Just because I got the monkey off my back doesn’t mean the circus left town.
 
Back then, Bill W and Dr Bob would turn away folks who still wore a watch. They weren’t “done” yet. 😂
Back then they would have turned me away because I hadnt gone down far enough and they didnt think I would "get it". Thank God we have opened our minds and become more welcoming in 90 some years.
 
I can see all sides I guess. I know people who have been clean for decades, still go to meetings and still call themselves alcoholics. I guess I see where they're coming from but I don't particularly understand it.

I guess I could be considered an alcoholic too. I've tried quiting several times over the last few years. Some of you have seen my threads where I've given away all the alcohol in my house a few times, only to buy it all again a few months later. It was HARD to get past the urge some days...when grilling out or sometimes just coming home from a ****ty day and wanting to take the edge off. I was surprised that it took maybe 3 years to be able to get past that urge. Some days I'd drink 1 or 2. Other days 10-12. Lots of days none at all. So I never thought of myself as an alcoholic, but I guess I could be? I've jumped in the tub naked and thrown up all over myself a few times bc I despise throwing up in a toilet.

I quit all beer and thought I'd just go with mixed drinks and sip. Well, I went to the liquor store and bought 3 5ths, made some mixed drinks when I got home and promptly killed an entire 5th within the hour. So that was obviously a failure.

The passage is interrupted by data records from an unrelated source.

import Summits.QuantumFields.YangMills.Theorems.BalabanUVNodesN09LiftInvariance29JunkWitness
import Summits.QuantumFields.YangMills.Theorems.BalabanUVNodesN09TransportPositiveOnDomainOfFibredChart

/-!
# NODE N09 [B12] · KERNEL CERTIFICATE OF THE JUNK CORNER ON ROAD B: at the bare-choice record the GLOBAL support∕guard binders of g5's door
# `regular_of_loopSmall_chi29` (`ρ_k = 0` off a closed `K₀` lying in the loop α-guard, `α < δ_N`) are JOINTLY UNSATISFIABLE for the step-0 β-input — which is why
# g6 localised road B over `Ū⁻¹(domAlt_{k+1})`

Cell `pub-ymgap` (YM-PLAN Track A), DAG node N09 [Balaban1987RG1] (= [I]); width seat `pub-ymgap-dag-n09-w3` g6, FILE 8; count-neutral LOCATED NEGATIVE certificate keyed to
K1⁹ `StabilityBRunRowsAtRecordR13SepCoPHV` = stmt-QuantumFields-27364 (`--kind proof --supports … --as helper`).  The crux is NOT touched (it does not mention these binders).

WHY.  This seat's g5 door (p633539) and its g6 FILE 1 localisation (p636180) differ exactly in WHERE the support∕guard∕boundedness∕continuity clauses are asked: on the
whole fine space (g5) or over `Ū⁻¹(D)` (g6).  The bus lines of this generation asserted that the global clauses «meet the junk corner» of the bare-choice record; THIS FILE
is the kernel proof, assembled from dag-n09-w2 g2–g3's junk witness (`…N09OneDefectAveraging`, `…N09LiftInvariance29JunkWitness`): the one-defect field
`V = 1[b₀(c⋆) ↦ g]`, `dist1 g ≥ max(δ_N, 217·εreg)`, averages to the one-defect coarse field `1[c⋆ ↦ g]` (far plaquette ⇒ the level-1 problem of record is UNSOLVABLE there,
[B7] Prop 1), so the critical configuration of record over it is the junk default `1` (`critCfgOfRecord_of_not`), every non-distinguished fluctuation variable of `V` is
`dist1 1 = 0 < ε₂₉`, `χ^{(2.9)}_0(V) = 1` and the β-input `ρ_0(V) = exp[…] > 0` — while `V`'s non-central (0.4) loop at `c⋆` is `g⁻¹`, at distance `≥ δ_N > α` from `1`.
Hence NO set `K₀` can carry the support of `ρ_0` AND lie in the loop α-guard for any `α < δ_N` — the conjunction `hρK ∧ hK₀α ∧ hαδ` of g5's door is void at the record's
step-0 β-input (every `K ≥ 1`, every transport `T`, every history): the door is VACUOUS there (A6), and the localisation of g6 FILE 1 is necessary, not cosmetic.

WHAT IS PROVED (theorems only; 0 def, 0 sorry; axioms standard).
* `critCfgOfRecord_zero_of_not` (`V^{(0)}(W) = 1` off the solvable set), `chiFix29OfRecord_zero_oneDefect_eq_one`, ★ `betaInput_chi29_zero_oneDefect_pos`,
  `exists_loopHol_oneDefect_ge` (a loop of `V` at `c⋆` at distance `≥ δ_N`).
* ★★★ `not_globalSupportGuard_betaInput_chi29_zero` — for `K ≥ 1`, `0 ≤ εreg`, `9εreg < δ_N`, `g` with `dist1 g ≥ max(δ_N, 217εreg)`, `0 < ε₁`, any `T`, any history, any
  `α < δ_N` and ANY set `K₀`: `¬ ((∀ U, U ∉ K₀ → ρ_0 U = 0) ∧ (∀ U ∈ K₀, ∀ c i, dist1 (loopHol U c i) ≤ α))`.
* ★★ `not_globalSupportGuard_betaInput_chi29_zero_SU2` — on `SU(2)` with `g = exp(π e₀)` (`dist1 = 2`): the same for `217·εreg ≤ 2` — print's regime.

HONEST SCOPE ∕ FRAMING.  A kernel REFUTATION of the joint satisfiability of two displayed hypotheses of ONE helper theorem (this seat's own g5 door) at the record's
step-0 objects, from tree theorems BY NAME; it touches NO crux, NO door of record, NO count; the g6 LOCAL door (p636180) is unaffected (its clauses hold over
`Ū⁻¹(domAlt_1)` by FILE 2 ∕ FILE 4); NOTHING of Bałaban's asserted; N09 NOT discharged; K0⁷ ∕ K1⁹ ∕ K2⁹ ∕ K3⁸ NOT closed; counts unmoved (typed 28∕28 · discharged 5∕28); R4 =
the conditional finite-𝕋⁴ rung `BalabanLadder.UV` only — NOT continuum ∕ ℝ⁴ ∕ OS; the Yang–Mills mass gap (Clay) is NOT proved by any of this.
-/

noncomputable section

open scoped Matrix.Norms.L2Operator
open Set Function MeasureTheory

namespace Summit.QuantumFields.YangMills.BalabanUVNodes.N09GlobalRoadBBindersJunkLocated

open Literature.MathematicalPhysics.QuantumFieldTheory.Balaban1983to89
open Literature.MathematicalPhysics.QuantumFieldTheory.Balaban1983to89.Node00
open Literature.MathematicalPhysics.QuantumFieldTheory.Balaban1983to89.BlockAveraging (Idx loopHol)
open Literature.MathematicalPhysics.QuantumFieldTheory.Balaban1983to89.BlockAveragingHaarAC (centralBond IsCentral)
open Literature.MathematicalPhysics.QuantumFieldTheory.Balaban1983to89.ExpMeanLog (expMeanLogSU deltaSU deltaSU_pos)
open Literature.MathematicalPhysics.QuantumFieldTheory.Balaban1983to89.GaugeField (plaqHol)
open Summit.QuantumFields.YangMills.BalabanUVNodes.N09OneDefectAveraging (avgFun_expMeanLogSU_update_one plaqHol_update_one
  loopHol_update_one_self_of_not_isCentral exists_not_isCentral)
open Summit.QuantumFields.YangMills.BalabanUVNodes.N09LiftInvariance29JunkWitness (not_ukExists_one_of_far_plaquette dir_lt_one ne_centralBond_of_not_isB0
  dist1_expPoint_single_pi)
open Summit.QuantumFields.YangMills.BalabanUVNodes.N09TransportPositiveOnDomainOfFibredChart (betaInput_chi29_pos_iff)

variable {F : T4Continuum.T4Family} {N : ℕ} [NeZero N]

/-! ## §1 The step-0 β-input is positive at the one-defect field, whose loop at `c⋆` is far -/

/-- Off the solvable set the step-0 critical configuration of record is the junk default `1` (`critCfgOfRecord_of_not`, `M⁰ = id`).
[cite: Balaban1987RG1, (2.3) p.265 (typing convention)] -/
theorem critCfgOfRecord_zero_of_not (ν : Stage7Numerics) {K : ℕ} {W : GaugeField (F.P K) 1 (SU N)} (h : ¬ UkExists F N K 1 ν.εreg W) (b : PBond (F.P K) 0) :
    critCfgOfRecord F N ν K 0 W b = 1 := by
  rw [critCfgOfRecord_of_not h]
  rfl

variable (K : ℕ)

/-- **`χ^{(2.9)}_0 = 1` AT THE ONE-DEFECT FIELD** `V = 1[b₀(c⋆) ↦ g]` (`c⋆ = ⟨0, e₀⟩`, `dist1 g ≥ max(δ_N, 217εreg)`, `0 < ε₁`): its average is the one-defect coarse field
(dag-n09-w2's `avgFun_expMeanLogSU_update_one`), UNSOLVABLE (`not_ukExists_one_of_far_plaquette`), so the reference configuration is `1` and every non-distinguished
fluctuation variable is `dist1 1 = 0`. [cite: Balaban1987RG1, (2.9) p.266 and (0.21) p.256 (typing convention); Balaban1985Averaging, Prop. 1 (51) p.26] -/
theorem chiFix29OfRecord_zero_oneDefect_eq_one (hK : 1 ≤ K) (ν : Stage7Numerics) (hreg : 0 ≤ ν.εreg) (hguard : 9 * ν.εreg < deltaSU (Fin N))
    {g : SU N} (hgδ : deltaSU (Fin N) ≤ dist1 g) (hgfar : 217 * ν.εreg ≤ dist1 g) {ε₁ : ℝ} (hε : 0 < ε₁) :
    chiFix29OfRecord F N ν ε₁ K 0 (Function.update (1 : GaugeField (F.P K) 0 (SU N)) (centralBond (⟨0, ⟨0, (F.P K).hd⟩⟩ : PBond (F.P K) 1)) g) = 1 := by
  have hj : 0 + 1 ≤ (F.P K).m + (F.P K).K := by show 1 ≤ F.m + K; omega
  have hd : 2 ≤ (F.P K).d := by show 2 ≤ 4; norm_num
  set cs : PBond (F.P K) 1 := ⟨0, ⟨0, (F.P K).hd⟩⟩ with hcs
  have havg : (avOfRecord F N K 0).avg (Function.update (1 : GaugeField (F.P K) 0 (SU N)) (centralBond cs) g) =
      Function.update (1 : GaugeField (F.P K) 1 (SU N)) cs g := by
    rw [avOfRecord_avg]
    exact avgFun_expMeanLogSU_update_one hj hd cs hgδ
  have hns : ¬ UkExists F N K 1 ν.εreg ((avOfRecord F N K 0).avg (Function.update (1 : GaugeField (F.P K) 0 (SU N)) (centralBond cs) g)) := by
    rw [havg]
    exact not_ukExists_one_of_far_plaquette hreg hguard
      ⟨⟨cs.src, cs.dir, ⟨1, by show 1 < 4; norm_num⟩, dir_lt_one K⟩, by rw [plaqHol_update_one cs (dir_lt_one K) g]; exact hgfar⟩
  refine (chiFix29OfRecord_eq_one_iff ν ε₁ K 0 _).2 fun b hb => ?_
  have hcrit : critCfgOfRecord F N ν K 0 ((avOfRecord F N K 0).avg (Function.update (1 : GaugeField (F.P K) 0 (SU N)) (centralBond cs) g)) b = 1 :=
    critCfgOfRecord_zero_of_not ν hns b
  have hVb : Function.update (1 : GaugeField (F.P K) 0 (SU N)) (centralBond cs) g b = 1 := by
    rw [Function.update_of_ne (ne_centralBond_of_not_isB0 hb cs)]
    rfl
  rw [fluctDevOfRecord_apply, hcrit, hVb, inv_one, mul_one, GaugeGroup.dist1_one]
  exact hε

/-- ★ **THE STEP-0 β-INPUT IS POSITIVE AT THE ONE-DEFECT FIELD** (any transport `T`, any history: `ρ_0 = χ^{(2.9)}_0·exp[…] > 0` where `χ^{(2.9)}_0 = 1`).
[cite: Balaban1987RG1, (0.19) p.255 and (2.9) p.266] -/
theorem betaInput_chi29_zero_oneDefect_pos (hK : 1 ≤ K) (ν : Stage7Numerics) (hreg : 0 ≤ ν.εreg) (hguard : 9 * ν.εreg < deltaSU (Fin N))
    {g : SU N} (hgδ : deltaSU (Fin N) ≤ dist1 g) (hgfar : 217 * ν.εreg ≤ dist1 g) {ε₁ : ℝ} (hε : 0 < ε₁) (T : Transport F N) (gs : ℕ → ℝ) :
    0 < betaInputOfRecord F N T (chiFixed29 F N ν ε₁) K gs 0 (Function.update (1 : GaugeField (F.P K) 0 (SU N)) (centralBond (⟨0, ⟨0, (F.P K).hd⟩⟩ : PBond (F.P K) 1)) g) :=
  (betaInput_chi29_pos_iff ν ε₁ T K gs 0 _).2 (chiFix29OfRecord_zero_oneDefect_eq_one K hK ν hreg hguard hgδ hgfar hε)

/-- **A (0.4) LOOP OF THE ONE-DEFECT FIELD AT `c⋆` IS FAR**: some non-central loop equals `g⁻¹`, at distance `dist1 g` from `1` (dag-n09-w2's
`loopHol_update_one_self_of_not_isCentral`, `exists_not_isCentral`). [cite: Balaban1987RG1, (0.4) p.253 (bookkeeping)] -/
theorem exists_loopHol_oneDefect_eq (hK : 1 ≤ K) (g : SU N) :
    ∃ i : Idx (F.P K), dist1 (loopHol (Function.update (1 : GaugeField (F.P K) 0 (SU N)) (centralBond (⟨0, ⟨0, (F.P K).hd⟩⟩ : PBond (F.P K) 1)) g)
      (⟨0, ⟨0, (F.P K).hd⟩⟩ : PBond (F.P K) 1) i) = dist1 g := by
  have hj : 0 + 1 ≤ (F.P K).m + (F.P K).K := by show 1 ≤ F.m + K; omega
  have hd : 2 ≤ (F.P K).d := by show 2 ≤ 4; norm_num
  obtain ⟨i, hi⟩ := exists_not_isCentral hd (⟨0, ⟨0, (F.P K).hd⟩⟩ : PBond (F.P K) 1)
  exact ⟨i, by rw [loopHol_update_one_self_of_not_isCentral hj _ g hi, GaugeGroup.dist1_inv]⟩

/-! ## §2 The certificate -/

/-- ★★★ **THE GLOBAL SUPPORT∕GUARD BINDERS OF g5's DOOR ARE JOINTLY UNSATISFIABLE AT THE RECORD'S STEP-0 β-INPUT.**  For `K ≥ 1`, `0 ≤ εreg`, `9εreg < δ_N`, an element
`g ∈ SU(N)` with `dist1 g ≥ max(δ_N, 217εreg)`, `0 < ε₁`, ANY transport `T`, ANY history and ANY `α < δ_N` (the door's own `hαδ`): NO set `K₀` of step-0 fields satisfies both
`hρK : ∀ U ∉ K₀, ρ_0 U = 0` and `hK₀α : ∀ U ∈ K₀, ∀ c i, dist1 (loopHol U c i) ≤ α` — the one-defect field is in the support of `ρ_0` (§1) but outside the loop α-guard.
So `…N09RegularOfLoopSmallChi29.regular_of_loopSmall_chi29` ∕ `domAlt_subset_regSetOfRecord_of_loopSmall_chi29` are VACUOUS at `ρ := ρ_0` of the bare-choice record; the
LOCAL door `…N09RegularOnOfLoopSmallChi29Local` (p636180) is the one that applies. [cite: Balaban1987RG1, (0.4) p.253, (0.19) p.255, (2.9) p.266 and (0.21) p.256 (typing convention); Balaban1985Averaging, Prop. 1 (51) p.26] -/
theorem not_globalSupportGuard_betaInput_chi29_zero (hK : 1 ≤ K) (ν : Stage7Numerics) (hreg : 0 ≤ ν.εreg) (hguard : 9 * ν.εreg < deltaSU (Fin N))
    {g : SU N} (hgδ : deltaSU (Fin N) ≤ dist1 g) (hgfar : 217 * ν.εreg ≤ dist1 g) {ε₁ : ℝ} (hε : 0 < ε₁) (T : Transport F N) (gs : ℕ → ℝ)
    {α : ℝ} (hαδ : α < deltaSU (Fin N)) (K₀ : Set (GaugeField (F.P K) 0 (SU N))) :
    ¬ ((∀ U, U ∉ K₀ → betaInputOfRecord F N T (chiFixed29 F N ν ε₁) K gs 0 U = 0) ∧
        (∀ U ∈ K₀, ∀ c (i : Idx (F.P K)), dist1 (loopHol U c i) ≤ α)) := by
  rintro ⟨hρK, hK₀α⟩
  have hpos := betaInput_chi29_zero_oneDefect_pos K hK ν hreg hguard hgδ hgfar hε T gs
  have hmem : Function.update (1 : GaugeField (F.P K) 0 (SU N)) (centralBond (⟨0, ⟨0, (F.P K).hd⟩⟩ : PBond (F.P K) 1)) g ∈ K₀ := by
    by_contra h
    exact absurd (hρK _ h) hpos.ne'
  obtain ⟨i, hi⟩ := exists_loopHol_oneDefect_eq (N := N) K hK g
  have h := hK₀α _ hmem (⟨0, ⟨0, (F.P K).hd⟩⟩ : PBond (F.P K) 1) i
  have h' : dist1 g ≤ α := by rw [← hi]; exact h
  exact absurd (hgδ.trans h') (not_le.2 hαδ)

/-- ★★ **`SU(2)`, PRINT's REGIME**: with `g = exp(π e₀)` (`dist1 g = 2`, dag-n09-w2's `dist1_expPoint_single_pi`; `δ_{SU(2)} = 1∕3`), for `0 ≤ εreg`, `217·εreg ≤ 2`, `0 < ε₁`,
`K ≥ 1`, any transport, any history, any `α < δ_{SU(2)}` and any `K₀`: the global support∕guard binders fail at the record's step-0 β-input.
[cite: Balaban1987RG1, (0.4) p.253, (0.19) p.255, (2.9) p.266; Balaban1985Averaging, Prop. 1 (51) p.26] -/
theorem not_globalSupportGuard_betaInput_chi29_zero_SU2 {F : T4Continuum.T4Family} (K : ℕ) (hK : 1 ≤ K) (ν : Stage7Numerics) (hreg : 0 ≤ ν.εreg)
    (hreg' : 217 * ν.εreg ≤ 2) {ε₁ : ℝ} (hε : 0 < ε₁) (T : Transport F 2) (gs : ℕ → ℝ) {α : ℝ} (hαδ : α < deltaSU (Fin 2))
    (K₀ : Set (GaugeField (F.P K) 0 (SU 2))) :
    ¬ ((∀ U, U ∉ K₀ → betaInputOfRecord F 2 T (chiFixed29 F 2 ν ε₁) K gs 0 U = 0) ∧
        (∀ U ∈ K₀, ∀ c (i : Idx (F.P K)), dist1 (loopHol U c i) ≤ α)) := by
  have h2 := dist1_expPoint_single_pi
  have hδ : deltaSU (Fin 2) = 1 / 3 := by
    rw [deltaSU, Fintype.card_fin, min_eq_left]
    have := Real.pi_gt_three
    push_cast
    linarith
  refine not_globalSupportGuard_betaInput_chi29_zero K hK ν hreg ?_ (g := T4HaarSU2ExpChart.expPoint (EuclideanSpace.single (0 : Fin 3) Real.pi)) ?_ ?_ hε T gs hαδ K₀
  · rw [hδ]; linarith
  · rw [hδ, h2]; norm_num
  · rw [h2]; exact hreg'

end Summit.QuantumFields.YangMills.BalabanUVNodes.N09GlobalRoadBBindersJunkLocated

end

I'm finally at the point where I don't have the super strong urge to drink anymore. But I will allow myself a beer or 2 at the Mexican restaurant every now and again. It's probably been 3 weeks since I've had a beer. So I feel like I'm finally tracking ok and I feel better physically too. Good Luck to anyone else trying to quite. It can be a journey.
 
Alcoholics just have to do what works FOR THEM to stay sober.
One size does not fit all.
The ones in my family just had to finally decide they wanted to get/stay sober and quit cold turkey. No meetings, no support groups. Took some a couple of tries, but everyone was successful and died sober.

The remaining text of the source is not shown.